Lance Winn

Lance Winn

Professor
 

Education

M.F.A., Cranbrook Academy of Art, 1996

 

Biography

Winn's personal work searches for the language embedded in processes of reproduction. From painting to robotic and three-dimensional modeling, he investigates a poetics of construction that might speak to current conditions, particularly as they relate to mediation and technology. His academic research is directed most specifically towards a dialectics of modernity, best represented by Benjamin's Arcades Project, and extending into material culture, architecture, and the affects of time on objects. Alongside this research Winn is studying alternate systems of visualization, particularly thermal imaging and other ways of seeing outside the visual spectrum, and is working with ways of capturing three-dimensional information. Through a University grant he is studying three-dimensional scanning and other dimensional digital inputs as well as large scale methods for outputting models from virtual space, leading to a collaboration with the Center for Historic Architecture and Design involving the digital capture and dissection of vernacular structures-destined for demolition-in an attempt to preserve these buildings virtually.

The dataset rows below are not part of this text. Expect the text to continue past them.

import Summits.QuantumFields.YangMills.Theorems.BalabanUVNodesN18UniformDecayOfStepRate
import Summits.QuantumFields.YangMills.Theorems.BalabanUVNodesK3V5StubsLetterForm

/-!
# BalabanUVNodes ∕ N18 — K3⁷'s (D4) WINDOWED-DECAY ROW IS A CONSEQUENCE OF node N18's STEP-RATE ROW + THE LEVEL-0 ROW: stub 1's text and the item
# by name read THREE kernel letters + level 0 (Track A, DAG node N18 = NE5 `T4OutputRate.NE5`; cluster K4 «SpineRates»; key K3⁷ `SpineGivenEndpointR13SepCoPH`
# = stmt-QuantumFields-20544, skeleton v5 941dddb108cbaacf; width seat `pub-ymgap-dag-n18-w4` g4, FILE 6 of the seat's kernel-currency lineage, sequel of FILE 5
# `…N18UniformDecayOfStepRate` p615806; `--kind proof --supports stmt-QuantumFields-20544 --as helper`, COUNT-NEUTRAL)

HONEST FRAMING.  Junction ∕ bookkeeping lemmas in HYPOTHESIS FORM.  dag-n27-w1's bill `K3V5Defs.keyedRatesHolderD4_rrOfRecord_of_pins_of_letters` (p606160) and its
stub-1 ∕ item corollaries `stub1Text_of_rows`, `spineGivenEndpointR13SepCoPH_of_rows_of_stub2Text` (p608315) read FOUR finite-volume kernel letters of record —
`hL : PolLimitsExistOfRecord₁₃` ((1.21) exists), `h9 : WindowedNE9OfRecord₁₃` (node N22), `hW : WindowedDecayOfRecord₁₃ … 0 1 κ` ((D4)'s windowed (5.10) decay) and
`hS : WindowedStepRateOfRecord₁₃ …` (node N18) — next to THE END's N16 sentence `h16` and the U3 letter rows.  FILE 5 showed that the k-uniform decay rows telescope
DOWN to level 0 along node N18's step rate.  THIS FILE draws the consequence for the crux's displayed inputs: `hW` is NOT an independent input — it follows from `hS`,
the letter signs and ONE level-0 row (the windowed (5.10) decay of the FIRST RG step's kernel of the merged term of record, eventually in the volume index, one
constant `E₀ F θ` per guarded tuple).  So stub 1's text VERBATIM and the item BY NAME are obtained from THREE kernel letters `hL h9 hS` + the level-0 row (§2–§4), and, in
the LIMITING-kernel currency, from `hL h9` + node N18's limit letter `KernelStepRateOfRecord₁₃` + the level-0 (5.10) class of the LIMITING kernels — NO windowed step-rate
letter, NO windowed (5.10) letter (§2–§4, `…limitLetters…`).  §5 is node N17's scale-shift sentence at the LIMIT level with NO (1.21)-existence letter and NO (UD) letter
(g3's open question (E)); §6 is a MODEL-LEVEL (A6) joint inhabitant of the level-0 row and the step-rate letter (dag-n18-w2's fading on-site family p609711) through
FILE 5's telescope — non-vacuity of the conjunction, nothing of the record.  EVERY row (THE END's N16 sentence, `hL h9 hS` ∕ `h18`, the level-0 row, stub 2's text) is
a DISPLAYED HYPOTHESIS inhabited for no family today (K0⁷ OPEN); the level-0 row is an estimate of [I] §1 ∕ (5.10) type — NOT PRINTED separately, NOT proved here;
nothing of Bałaban is asserted; NOT a proof of `stub_rates13H` ∕ `stub_expansion13H`; N16 ∕ N17 ∕ N18 ∕ N22 ∕ (D4) NOT discharged; K3⁷ OPEN, not claimed; skeleton v5
UNTOUCHED; counts unmoved (typed 28∕28 · discharged 5∕28).  One finite four-torus programme at fixed ε — R4 closes the CONDITIONAL rung `BalabanLadder.UV` only;
nothing continuum ∕ ℝ⁴ ∕ OS ∕ mass gap ∕ Clay; no summit statement is proved by this seat.  THEOREMS ONLY: 0 `def`, 0 `sorry`, standard axioms.

CONTENTS.
§1 GUARDED ROWS (generic `N`, regime `Rg`, dag-n27's `…N27AtKernelPinnedReading13CoPHLetters` binder shapes): `windowedDecayUniformOfRecord₁₃_guarded_of_stepRate_of_base` ·
★ `windowedDecayOfRecord₁₃_guarded_of_stepRate_of_base` (the bill's `hW`, every direction pair) · `kernelDecayOfRecord₁₃_guarded_of_stepRate_of_base` (+ `hL`; dag-n27's
`kernelDecayOfRecord₁₃_of_letters_guarded` with NO `hW`) · `kernelDecayOfRecord₁₃_guarded_of_kernelStepRate_of_base` (LIMIT currency) · `n18At_guarded_of_kernelStepRateOfRecord₁₃`.
§2 THE BILL MINUS `hW` (`N = 2`, K3V5Defs names): ★★ `keyedRatesHolderD4_rrOfRecord_of_pins_of_threeLetters_of_base` · ★ `keyedRatesHolderD4_rrOfRecord_of_pins_of_limitLetters_of_base`.
§3 STUB 1's TEXT VERBATIM: ★★ `stub1Text_of_threeLetters_of_base` · `stub1Text_of_limitLetters_of_base`.
§4 THE ITEM BY NAME under displayed texts: ★★ `spineGivenEndpointR13SepCoPH_of_threeLetters_of_base_of_stub2Text` · `spineGivenEndpointR13SepCoPH_of_limitLetters_of_base_of_stub2Text`
(stub 2's LETTER FORM is one `K3V5Defs.stub2Text_iff_letterForm.2` away).
§5 (E) N17 AT THE LIMIT LEVEL, NO (1.21)∕(UD) LETTER: ★ `scaleShiftRate_betaMerged_of_kernelStepRate_of_base` · `scaleShiftRate_betaMergedOfRecord_of_kernelStepRateOfRecord₁₃_of_base`.
§6 A6 (model level): `baseRow_fading` · `windowedDecayUniform_fading_of_stepRate_of_base`.

Sources (TYPES and the mechanism only): T. Bałaban, Commun. Math. Phys. **109** (1987) 249–301 [Balaban1987RG1] — Thm 1 p. 259, (1.6) p. 261, (1.18) p. 263,
(1.20)–(1.22) p. 264, (5.10) p. 293.  No claim about the mass gap.
-/

set_option autoImplicit false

Winn is a faculty member in the Center for Material Culture Studies where he has been a part of several colloquia, including the "Spaces of Shopping" which is being turned into a book. He has lectured on his own work at Universities across the U.S., recently at the University of South Florida, and at the University of Puerto Rico Mayaguez where he ran a workshop on "Post-Colonial Collage." He has published catalogue essays for "Reproduction" at Lemberg Gallery; for Brian Bishop's solo show titled "Pause" at the University of Delaware ; and for a show he curated at the University of Delaware Galleries called "InWords," that included an international group of artists who work with language as material. Most recently he c0-wrote the essay "The Object of Nostalgia" with colleague Rene Marquez for a show they curated at Columbia College in Chicago.

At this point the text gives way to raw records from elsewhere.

import Summits.QuantumFields.BalabanUV.T4Continuum.Support.NE7MarginalL1Runs
import Summits.QuantumFields.BalabanUV.T4Continuum.Support.NE7MarginalL1Currency
import Summits.QuantumFields.BalabanUV.T4Continuum.Support.NE7PairwiseCouplingDock

/-!
# NE7PairwiseL1Junction — row NE7 (node U5), the junction «ℓ¹ ⟹ null» BY NAME: route ℓ¹'s RUN-side output
# (CONSECUTIVE coupling discrepancies SMEAR- or TAIL-dominated by one summable sequence, `NE7MarginalL1Runs`) feeds
# route «PAIR-CAUCHY»'s marginal channel (the PAIRWISE coupling gap is null, uniformly in the finer run) by
# telescoping over the runs — and, at the level of β-shifts, ℓ¹ consecutive shifts give the dock's n-uniform (σ)
# while merely NULL consecutive shifts do not

Cell `pub-balaban`, rung (B)+1 sub-cell t4, lineage `b2b-balaban-t4-ne7-p2` (CRUX PROVER NE7 #2 under the coordinator
ruling «YM redirect» e34b3e0c, 2026-08-21; generation 59; route text `HOME/t4/b2b-balaban-t4-ne7-p2/g59/ROUTE2-NE7-P2.md`
v1.13 §2 T.5♭ ∕ §16).  HONEST FRAMING (page 1): FIXED FINITE T⁴, rung (B)+1 = existence AND uniqueness of the
`ε = L^{−K} → 0` limit of unit-scale averaged expectations, CONDITIONAL on BetaPertH and the nine spine estimates (0/9
proved); NOT infinite volume, NOT a mass gap, NOT the Clay problem.  NE7 is NOT PRINTED in
[Balaban1984PropagatorsI]–[Balaban1989LargeFieldII] and NOT proved here.  Everything below is [folklore] real analysis
over the tree's hypothesis SHAPES (`T4CouplingMatching.disc`, `NE7MarginalL1Currency.SmearDominated` ∕ `TailDominated`,
`FlowStep.Box` ∕ `prefixOf`); 0 definitions, no cite tag of our own, nothing printed asserted, no `sorry`.

WHY.  Route ℓ¹ (rank 1 → t4-ne7-p1; `NE7MarginalL1Currency` p272763, `NE7MarginalL1Runs`, `NE7MarginalL1Supply`)
re-denominates the marginal channel in the ℓ¹ currency: along a family `K ↦ g K` of IR-pinned runs of (0.20) the
CONSECUTIVE discrepancy `disc (g K) (g (K+1)) j = |1∕(g K j)² − 1∕(g (K+1) (j+1))²|` is dominated by the ω-smeared tail
of ONE nonnegative sequence `σ` (`NE7MarginalL1Runs.disc_runs_le_smear_fadingMemory`: `≤ 2·Σ_{l<K} σ_l ω^{(j−l)₊}`, the
shape `SmearDominated 2 ω σ`; last-only feedback: `disc_runs_le_tail_lastOnly`, the shape `TailDominated`), and node U6
follows from `Σσ < ∞`.  Route «PAIR-CAUCHY» (this lineage; `NE7PairwiseCouplingDock.couplingGap_tendsto_zero` p249585,
`NE7PairwiseCouplingUniform.couplingGap_uniform` p250419) consumes the marginal channel in the NULL currency: for every
block scale `m` and every finer run `K + n K`, the PAIRWISE gap `|1∕(g K (K−m))² − 1∕(g (K+n K) (K−m+n K))²| → 0`
(NODE T♭'s input `hd` in `NE7PairwiseTower.termModulus_tendsto_zero`).  This file is the junction BY NAME: route ℓ¹'s
output ⟹ route «PAIR-CAUCHY»'s input, by TELESCOPING OVER THE RUNS `K, K+1, …, K+n` (§1) — legitimate precisely in the
ℓ¹ currency (ROUTE2 §5 (F-tel): «telescoping re-imports summability» — here the currency IS the summability) — and the
n-FREE majorant `M·(Σ_{j ≥ K−m} (σ⋆ω)_j + m·Σ_{l ≥ K−m} σ_l)` (§2: the tail of the Cauchy product of `σ` with the geometric
sequence plus `m` tails of `σ`; both null because both series converge).  §4 records the same junction one level up, at
the β-shifts: consecutive shifts bounded ON THE BOXES by a SUMMABLE `σ_k` (the shape of `T4CouplingMatching.ScaleShiftRate`
with `cθ^k ↦ σ_k`) give the dock's n-uniform scale-shift modulus (σ) with modulus `Σ_{i ≥ k} σ_i → 0`
(`NE7PairwiseScaleShift` §1 is the geometric case), hence the dock's conclusion under its other binders; and the CONTRAST:
consecutive shifts that are merely NULL (`1∕(k+1)`, the harmonic β) admit NO n-uniform modulus at all — (σ) is a genuinely
two-run ask, implied by ℓ¹ and not by «consecutive → 0».  (Route ℓ¹'s own supplier shape `ShiftAlongRun` bounds the
consecutive shift along run B's TRUE prefixes only; the n-layer shift telescopes through TRUNCATED histories, which are not
prefixes — which is why the junction of §§1–3 runs through the coupling gaps, where route ℓ¹'s run side has already
consumed the history.)

WHAT IS PROVED ([folklore]).
§1 `gap_le_sum_disc` — `|x^K_{K−m} − x^{K+n}_{K−m+n}| ≤ Σ_{i<n} disc (g (K+i)) (g (K+i+1)) (K−m+i)` (telescoping over runs).
§2 `smear_le_conv_add_window` (one smear ≤ the Cauchy-product term + a window of `m` shifts), **`sum_smear_le_l1Tail`**
   (the n-free majorant), `tendsto_l1Tail` (it is null in `K` at fixed `m`).
§3 **`couplingGap_le_of_smearDominated`**, **`couplingGap_tendsto_zero_of_smearDominated`** (the dock's conclusion shape,
   every offset sequence), **`couplingGap_uniform_of_smearDominated`** (p250419's conclusion shape, directly — no diagonal
   argument), `…_of_tailDominated`; BY NAME from route ℓ¹'s run side: **`couplingGap_tendsto_zero_of_shiftAlong_fadingMemory`**,
   `couplingGap_uniform_of_shiftAlong_fadingMemory`, `couplingGap_tendsto_zero_of_shiftAlong_lastOnly`.
§4 `nullShift_sum_of_boxShift`, **`nullShift_of_summableShift`** ((σ) with modulus `Σ_{i≥k} σ_i`), `tendsto_l1Shift`,
   **`couplingGap_tendsto_zero_of_summableShift`** (the dock under ℓ¹ box shifts), and the contrast
   **`no_nLayerModulus_of_harmonicShift`** (consecutive shifts `= 1∕(k+1) → 0`, yet no `σ k` bounds the n-layer shift).

NOT DELIVERED: `σ` itself (route ℓ¹'s SUPPLIER side `NE7MarginalL1Supply` produces a summable `σ` from its OWN unprinted
hypotheses — data renewal, memory; cell wall (γ2)∕(γ3)); nothing about [Balaban1987RG1]'s (1.22); no input of either route is
removed by name.  NOT NE7 (spine 0/9 unchanged), NOT summit progress.  HONEST DEPENDENCY: continuum YM on T⁴ ⇐ BetaPertH ∧
nine spine estimates (0/9 proved); BetaPertH ⇐ (D1) ∧ (D4) ∧ CAP+tail; G-an2-4 gates asym, D1 and NE2/3/4.
-/

noncomputable section

open Finset Filter Topology
open scoped BigOperators

namespace Summit.QuantumFields.BalabanUV.T4Continuum.NE7PairwiseL1Junction

open Literature.MathematicalPhysics.QuantumFieldTheory.Balaban1983to89
open Literature.MathematicalPhysics.QuantumFieldTheory.Balaban1983to89.FlowStep
open Literature.MathematicalPhysics.QuantumFieldTheory.Balaban1983to89.T4CouplingMatching
open NE7MarginalL1Currency (smear SmearDominated TailDominated)

/-! ## §1 Telescoping over the runs -/

/-- **TELESCOPING OVER THE RUNS.**  For a family of runs `g`, a block scale `m` and an offset `n`: the pairwise gap in
`x = 1∕g²` between run `K` at scale `K − m` and run `K + n` at the infrared-matched scale `K − m + n` is at most the sum of
the `n` CONSECUTIVE discrepancies met on the way, `Σ_{i<n} disc (g (K+i)) (g (K+i+1)) (K−m+i)`. [folklore] -/
theorem gap_le_sum_disc (g : ℕ → ℕ → ℝ) (K m : ℕ) :
    ∀ n, |1 / (g K (K - m)) ^ 2 - 1 / (g (K + n) (K - m + n)) ^ 2|
      ≤ ∑ i ∈ range n, disc (g (K + i)) (g (K + i + 1)) (K - m + i) := by
  intro n
  induction n with
  | zero => simp
  | succ n ih =>
    rw [sum_range_succ]
    have e1 : K + (n + 1) = K + n + 1 := rfl
    have e2 : K - m + (n + 1) = K - m + n + 1 := rfl
    have hd : disc (g (K + n)) (g (K + n + 1)) (K - m + n)
        = |1 / (g (K + n) (K - m + n)) ^ 2 - 1 / (g (K + n + 1) (K - m + n + 1)) ^ 2| := rfl
    rw [e1, e2, hd]
    exact (abs_sub_le _ (1 / (g (K + n) (K - m + n)) ^ 2) _).trans (add_le_add ih le_rfl)

/-! ## §2 The n-free ℓ¹ majorant of the smeared tails met on the way -/

/-- ONE SMEAR ≤ CAUCHY-PRODUCT TERM + A WINDOW OF `m` SHIFTS.  For `σ ≥ 0`, `ω ≥ 0` and `K′ ≤ j + m`:
`smear ω σ K′ j = Σ_{l<K′} σ_l ω^{(j−l)₊} ≤ Σ_{l≤j} σ_l ω^{j−l} + Σ_{t<m} σ_{j+1+t}` — the scales older than `j` carry the
geometric weight (the Cauchy-product term `smear ω σ (j+1) j`), the at most `m` younger ones weight `1`. [folklore] -/
theorem smear_le_conv_add_window {ω : ℝ} {σ : ℕ → ℝ} (hω : 0 ≤ ω) (hσ : ∀ i, 0 ≤ σ i) {K' j m : ℕ}
    (h : K' ≤ j + m) :
    smear ω σ K' j ≤ smear ω σ (j + 1) j + ∑ t ∈ range m, σ (j + 1 + t) := by
  unfold smear
  have hnn : ∀ l, 0 ≤ σ l * ω ^ (j - l) := fun l => mul_nonneg (hσ l) (pow_nonneg hω _)
  calc ∑ l ∈ range K', σ l * ω ^ (j - l)
      ≤ ∑ l ∈ range (j + 1 + m), σ l * ω ^ (j - l) :=
        sum_le_sum_of_subset_of_nonneg (range_subset_range.mpr (by omega)) fun l _ _ => hnn l
    _ = ∑ l ∈ range (j + 1), σ l * ω ^ (j - l) + ∑ l ∈ Ico (j + 1) (j + 1 + m), σ l * ω ^ (j - l) :=
        (sum_range_add_sum_Ico _ (Nat.le_add_right _ _)).symm
    _ = ∑ l ∈ range (j + 1), σ l * ω ^ (j - l) + ∑ t ∈ range m, σ (j + 1 + t) := by
        congr 1
        rw [sum_Ico_eq_sum_range, show j + 1 + m - (j + 1) = m by omega]
        refine sum_congr rfl fun t _ => ?_
        rw [show j - (j + 1 + t) = 0 by omega, pow_zero, mul_one]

Winn's personal work has been included in a range of recent books including three-dimensional typography and Paul Virilio's influence on contemporary artists. He has been nominated for the Louis Comfort Tiffany Award for painting, and his work was represented in an article on new forms of drawing that was published in Contemporary Magazine. Winn's work has been shown nationally and internationally and in 2007 was part of a five-year survey at the Freedman Gallery.

In collaboration with Simone Jones, Winn's robotic projections has been shown most recently as a part of Nuit Blanche in Toronto, at the Ronald Feldman gallery in New York, and the Icebox in Philadelphia. Their work was presented at the Electra Festival, in "Stop," a two-part show of international artists in Montreal, at the Banff Center for the Arts in Canada, "Media City 11 International Festival of Experimental Film and Video Art" in Windsor, Ontario, and in "Machine Life" at the Davies Foundation and Samuel J. Zacks Galleries in York, Ontario.